• EXCERPTED DATA:
# # #
/-! ## §3 (v1.1, seat g9) The junction knit with Proposition 5's parameters quantified AFTER `B₀ˢ` — dag-n05-d's plug shape

dag-n05-d g8 (`HOME/pub-ymgap-dag-n05-d/P6-PLUG-T3.md` item 1) located a PLUG SHAPE PROBLEM in `prop6Printed_zdCub_of_thm33β`: its Proposition-5 parameters
`{B₀' C₂ cu cP}` are bound BEFORE `∃ B₀S`, whereas a letters-based supplier of `SockP5base ∕ SockP5 ∕ SockP5u` at the cube members chooses its thresholds `cP, cu`
AFTER the constant `B₀ˢ` it must serve (`B8SockSP5UniformThresholdsSrc.exists_uniform_threshold_sp5*_src`).  The witness for `B₀ˢ` in §1 is built from dag-n06-b's
`sockB9P3D4β_allLevels_of_thm33_on` alone (Theorem 3.3's block + the six member-local binders), so the order can be exchanged at no cost; the idle `C₂` binder of §1
(it never reaches the conclusion) is instantiated internally and dropped from the interface. -/

/-- ★★★ **PROPOSITION 6 ON THE CUBE MEMBERS FROM [4] THEOREM 3.3 BY NAME, EDITION β — UNIFORM PLUG SHAPE**: as `prop6Printed_zdCub_of_thm33β`, but the constant
`B₀ˢ ≥ 1` is produced FIRST and Proposition 5's parameters `B₀′ > 0`, `cu > 0`, `cP > 0` (with the three sockets at `(B₀ˢ, B₀′, cP, cu)`) are quantified AFTER it —
the shape dag-n05-d's record knits consume (`P6-PLUG-T3.md` item 1); no `C₂` binder.  Same proof, same A6 line as §1 (binders inhabited at every cube member at
`m = 0` by dag-n06-b's `Witness.binders_inhabited_cube_zero`; `m ≥ 1`, `B9.Thm33Printed`, Proposition 5's sockets NOT witnessed; no joint-satisfiability claim).
[cite: Balaban1985RegularSpaces, Prop. 6 p.99, Prop. 3 p.87, Thm 4 p.88, Prop. 5 p.94, (1.56)–(1.62) pp.86–87, (1.31) p.82; Balaban1985BackgroundPropagators, Thm 3.3 p.399, (3.16) p.393] -/
theorem prop6Printed_zdCub_of_thm33β_uniform (hd2 : 2 ≤ d) {L : ℕ} (hL : 2 ≤ L)
    {I : Type} (geo : I → B9.Geometry) (bg : I → B9.Backgrounds) (GA : ∀ i, B9.KernelFamily (geo i) (bg i))
    (mem : ℝ → ZdIdx d L → ℕ → I)
    (ιCfg : ∀ (M : ℝ) (i : ZdIdx d L) (m : ℕ) (U₀ : Site d → Fin d → 𝔸ˣ), (∀ x κ, U₀ x κ ∈ unitaryUnits 𝔸) → (bg (mem M i m)).Cfg)
    (ιLoc : ∀ (M : ℝ) (i : ZdIdx d L) (m : ℕ), (Site d → Fin d → 𝔸) → (geo (mem M i m)).Loc)
    (ops : ℝ → ZdIdx d L → ℕ → OpsZd d 𝔸) {c35 c₆ K₆ M₃ a₃ c69 q : ℝ}
    {Gp : ∀ i, B9.KernelFamily (geo i) (bg i)} (h33 : B9.Thm33Printed c35 geo bg Gp GA)
    (hdict : ∀ (M : ℝ) (j : {i : ZdIdx d L // ∃ (a : Site d) (M ρ : ℕ), L ≤ ρ ∧ ρ ≤ M ∧ 11 * d < M ∧ L ≤ d * M ∧
          i.Ω = cubeFam false L a M ρ i.k ∧ i.Λs = cubeLamS L a M ρ i.k ∧ i.Λb = cubeLamB L a M ρ i.k}) (m : ℕ),
      DictAt geo bg GA L mem ιCfg ιLoc ops M j.1 m)
    (hP6 : ∀ (M : ℝ) (j : {i : ZdIdx d L // ∃ (a : Site d) (M ρ : ℕ), L ≤ ρ ∧ ρ ≤ M ∧ 11 * d < M ∧ L ≤ d * M ∧
          i.Ω = cubeFam false L a M ρ i.k ∧ i.Λs = cubeLamS L a M ρ i.k ∧ i.Λb = cubeLamB L a M ρ i.k}) (m : ℕ),
      M₃ ≤ M → Prop6At bg L mem ιCfg c35 c₆ K₆ M j.1 m)
    (hinv : ∀ (M : ℝ) (j : {i : ZdIdx d L // ∃ (a : Site d) (M ρ : ℕ), L ≤ ρ ∧ ρ ≤ M ∧ 11 * d < M ∧ L ≤ d * M ∧
          i.Ω = cubeFam false L a M ρ i.k ∧ i.Λs = cubeLamS L a M ρ i.k ∧ i.Λb = cubeLamB L a M ρ i.k}) (m : ℕ),
      M₃ ≤ M → InvAt bg L mem ιCfg ops c35 a₃ M j.1 m)
    (hcurv : ∀ (M : ℝ) (j : {i : ZdIdx d L // ∃ (a : Site d) (M ρ : ℕ), L ≤ ρ ∧ ρ ≤ M ∧ 11 * d < M ∧ L ≤ d * M ∧
          i.Ω = cubeFam false L a M ρ i.k ∧ i.Λs = cubeLamS L a M ρ i.k ∧ i.Λb = cubeLamB L a M ρ i.k}) (m : ℕ),
      M₃ ≤ M → CurvAt bg L mem ιCfg ops c35 a₃ c69 M j.1 m)
    (hlan : ∀ (M : ℝ) (j : {i : ZdIdx d L // ∃ (a : Site d) (M ρ : ℕ), L ≤ ρ ∧ ρ ≤ M ∧ 11 * d < M ∧ L ≤ d * M ∧
          i.Ω = cubeFam false L a M ρ i.k ∧ i.Λs = cubeLamS L a M ρ i.k ∧ i.Λb = cubeLamB L a M ρ i.k}) (m : ℕ),
      M₃ ≤ M → LandauAt bg L mem ιCfg ops c35 a₃ M j.1 m)
    (havg : ∀ (M : ℝ) (j : {i : ZdIdx d L // ∃ (a : Site d) (M ρ : ℕ), L ≤ ρ ∧ ρ ≤ M ∧ 11 * d < M ∧ L ≤ d * M ∧
          i.Ω = cubeFam false L a M ρ i.k ∧ i.Λs = cubeLamS L a M ρ i.k ∧ i.Λb = cubeLamB L a M ρ i.k}) (m : ℕ),
      AvgAtβ L ops q M j.1 m)
    (hc₆ : 0 < c₆) (hK₆ : 0 < K₆) (ha₃ : 0 < a₃) (hc69 : 0 ≤ c69) (hq : 0 ≤ q) :
    ∃ B₀S : ℝ, 1 ≤ B₀S ∧ ∀ {B₀' cu cP : ℝ}, 0 < B₀' → 0 < cu → 0 < cP →
      ((∀ i : {i : ZdIdx d L // ∃ (a : Site d) (M ρ : ℕ), L ≤ ρ ∧ ρ ≤ M ∧ 11 * d < M ∧ L ≤ d * M ∧
          i.Ω = cubeFam false L a M ρ i.k ∧ i.Λs = cubeLamS L a M ρ i.k ∧ i.Λb = cubeLamB L a M ρ i.k},
          SockP5base (𝔸 := 𝔸) L B₀S B₀' cP i.1.η i.1.k i.1.Ω i.1.Λs) →
       (∀ i : {i : ZdIdx d L // ∃ (a : Site d) (M ρ : ℕ), L ≤ ρ ∧ ρ ≤ M ∧ 11 * d < M ∧ L ≤ d * M ∧
          i.Ω = cubeFam false L a M ρ i.k ∧ i.Λs = cubeLamS L a M ρ i.k ∧ i.Λb = cubeLamB L a M ρ i.k},
          SockP5 (𝔸 := 𝔸) L B₀S B₀' cP i.1.η i.1.k i.1.Ω i.1.Λs) →
       (∀ i : {i : ZdIdx d L // ∃ (a : Site d) (M ρ : ℕ), L ≤ ρ ∧ ρ ≤ M ∧ 11 * d < M ∧ L ≤ d * M ∧
          i.Ω = cubeFam false L a M ρ i.k ∧ i.Λs = cubeLamS L a M ρ i.k ∧ i.Λb = cubeLamB L a M ρ i.k},
          SockP5u (𝔸 := 𝔸) L cP cu i.1.η i.1.k i.1.Ω i.1.Λs) →
       ∃ c₁ : ℝ, 0 < c₁ ∧ ∀ {ι' : Type} (f : ι' → ZdIdx d L),
         B8.Prop6Printed d (L : ℝ) (5 * (d : ℝ) * L * B₀S) c₁ (fun j => zdCub 𝔸 L (f j))) := by
  have hL1 : 1 ≤ L := le_trans (by norm_num) hL
  -- the cube members have `Margin2` (ρ ≥ L ≥ 2)
  have hMJ : ∀ i : {i : ZdIdx d L // ∃ (a : Site d) (M ρ : ℕ), L ≤ ρ ∧ ρ ≤ M ∧ 11 * d < M ∧ L ≤ d * M ∧
      i.Ω = cubeFam false L a M ρ i.k ∧ i.Λs = cubeLamS L a M ρ i.k ∧ i.Λb = cubeLamB L a M ρ i.k}, Margin2 i.1.Ω := by
    rintro ⟨i, a, M, ρ, hρ, -, -, -, hΩ, -, -⟩
    dsimp only
    rw [hΩ]
    exact margin2_cubeFam L a M (hL.trans hρ) i.k
  -- ONE call of dag-n06-b's β junction over the cube sub-family index: `B₀, cP9` depend on Theorem 3.3's block only
  obtain ⟨B₀, cP9, hB₀, hcP9, hall⟩ := sockB9P3D4β_allLevels_of_thm33_on geo bg GA L mem ιCfg ιLoc ops hd2 hL1 h33
    (Subtype.val : {i : ZdIdx d L // ∃ (a : Site d) (M ρ : ℕ), L ≤ ρ ∧ ρ ≤ M ∧ 11 * d < M ∧ L ≤ d * M ∧
      i.Ω = cubeFam false L a M ρ i.k ∧ i.Λs = cubeLamS L a M ρ i.k ∧ i.Λb = cubeLamB L a M ρ i.k} → ZdIdx d L) hMJ
    hdict hP6 hinv hcurv hlan havg hc₆ hK₆ ha₃ hc69 hq
  have hBbd : 0 ≤ (20 * (d : ℝ) + 2) * max 1 (2 * B₀ * max 1 q) := by positivity
  have hC₂ : 2097152 * ((d : ℝ) + 1) ^ 2 ≤ 2097152 * ((d : ℝ) + 1) ^ 2 := le_rfl
  refine ⟨max (max 1 (max 1 (2 * B₀ * max 1 q))) (4 * ((20 * (d : ℝ) + 2) * max 1 (2 * B₀ * max 1 q)) / ((d : ℝ) * L - 1)),
    (le_max_left _ _).trans (le_max_left _ _), fun hB₀' hcu hcP SP5base SP5 SP5u => ?_⟩
  exact prop6Printed_zdCub_of_sockD4βFamily (𝔸 := 𝔸) hd2 hL hBbd hcP9 hB₀' hC₂ hcu hcP hall SP5base SP5 SP5u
# # #
• ASSIGNED TASK: One stretch of the lines above is wanted, from the line that contains "its Proposition-5 parameters" through the line that contains "(ops : ℝ → ZdIdx". Output it exactly.

• SOLUTION FOR THIS TASK:
dag-n05-d g8 (`HOME/pub-ymgap-dag-n05-d/P6-PLUG-T3.md` item 1) located a PLUG SHAPE PROBLEM in `prop6Printed_zdCub_of_thm33β`: its Proposition-5 parameters
`{B₀' C₂ cu cP}` are bound BEFORE `∃ B₀S`, whereas a letters-based supplier of `SockP5base ∕ SockP5 ∕ SockP5u` at the cube members chooses its thresholds `cP, cu`
AFTER the constant `B₀ˢ` it must serve (`B8SockSP5UniformThresholdsSrc.exists_uniform_threshold_sp5*_src`).  The witness for `B₀ˢ` in §1 is built from dag-n06-b's
`sockB9P3D4β_allLevels_of_thm33_on` alone (Theorem 3.3's block + the six member-local binders), so the order can be exchanged at no cost; the idle `C₂` binder of §1
(it never reaches the conclusion) is instantiated internally and dropped from the interface. -/

/-- ★★★ **PROPOSITION 6 ON THE CUBE MEMBERS FROM [4] THEOREM 3.3 BY NAME, EDITION β — UNIFORM PLUG SHAPE**: as `prop6Printed_zdCub_of_thm33β`, but the constant
`B₀ˢ ≥ 1` is produced FIRST and Proposition 5's parameters `B₀′ > 0`, `cu > 0`, `cP > 0` (with the three sockets at `(B₀ˢ, B₀′, cP, cu)`) are quantified AFTER it —
the shape dag-n05-d's record knits consume (`P6-PLUG-T3.md` item 1); no `C₂` binder.  Same proof, same A6 line as §1 (binders inhabited at every cube member at
`m = 0` by dag-n06-b's `Witness.binders_inhabited_cube_zero`; `m ≥ 1`, `B9.Thm33Printed`, Proposition 5's sockets NOT witnessed; no joint-satisfiability claim).
[cite: Balaban1985RegularSpaces, Prop. 6 p.99, Prop. 3 p.87, Thm 4 p.88, Prop. 5 p.94, (1.56)–(1.62) pp.86–87, (1.31) p.82; Balaban1985BackgroundPropagators, Thm 3.3 p.399, (3.16) p.393] -/
theorem prop6Printed_zdCub_of_thm33β_uniform (hd2 : 2 ≤ d) {L : ℕ} (hL : 2 ≤ L)
    {I : Type} (geo : I → B9.Geometry) (bg : I → B9.Backgrounds) (GA : ∀ i, B9.KernelFamily (geo i) (bg i))
    (mem : ℝ → ZdIdx d L → ℕ → I)
    (ιCfg : ∀ (M : ℝ) (i : ZdIdx d L) (m : ℕ) (U₀ : Site d → Fin d → 𝔸ˣ), (∀ x κ, U₀ x κ ∈ unitaryUnits 𝔸) → (bg (mem M i m)).Cfg)
    (ιLoc : ∀ (M : ℝ) (i : ZdIdx d L) (m : ℕ), (Site d → Fin d → 𝔸) → (geo (mem M i m)).Loc)
    (ops : ℝ → ZdIdx d L → ℕ → OpsZd d 𝔸) {c35 c₆ K₆ M₃ a₃ c69 q : ℝ}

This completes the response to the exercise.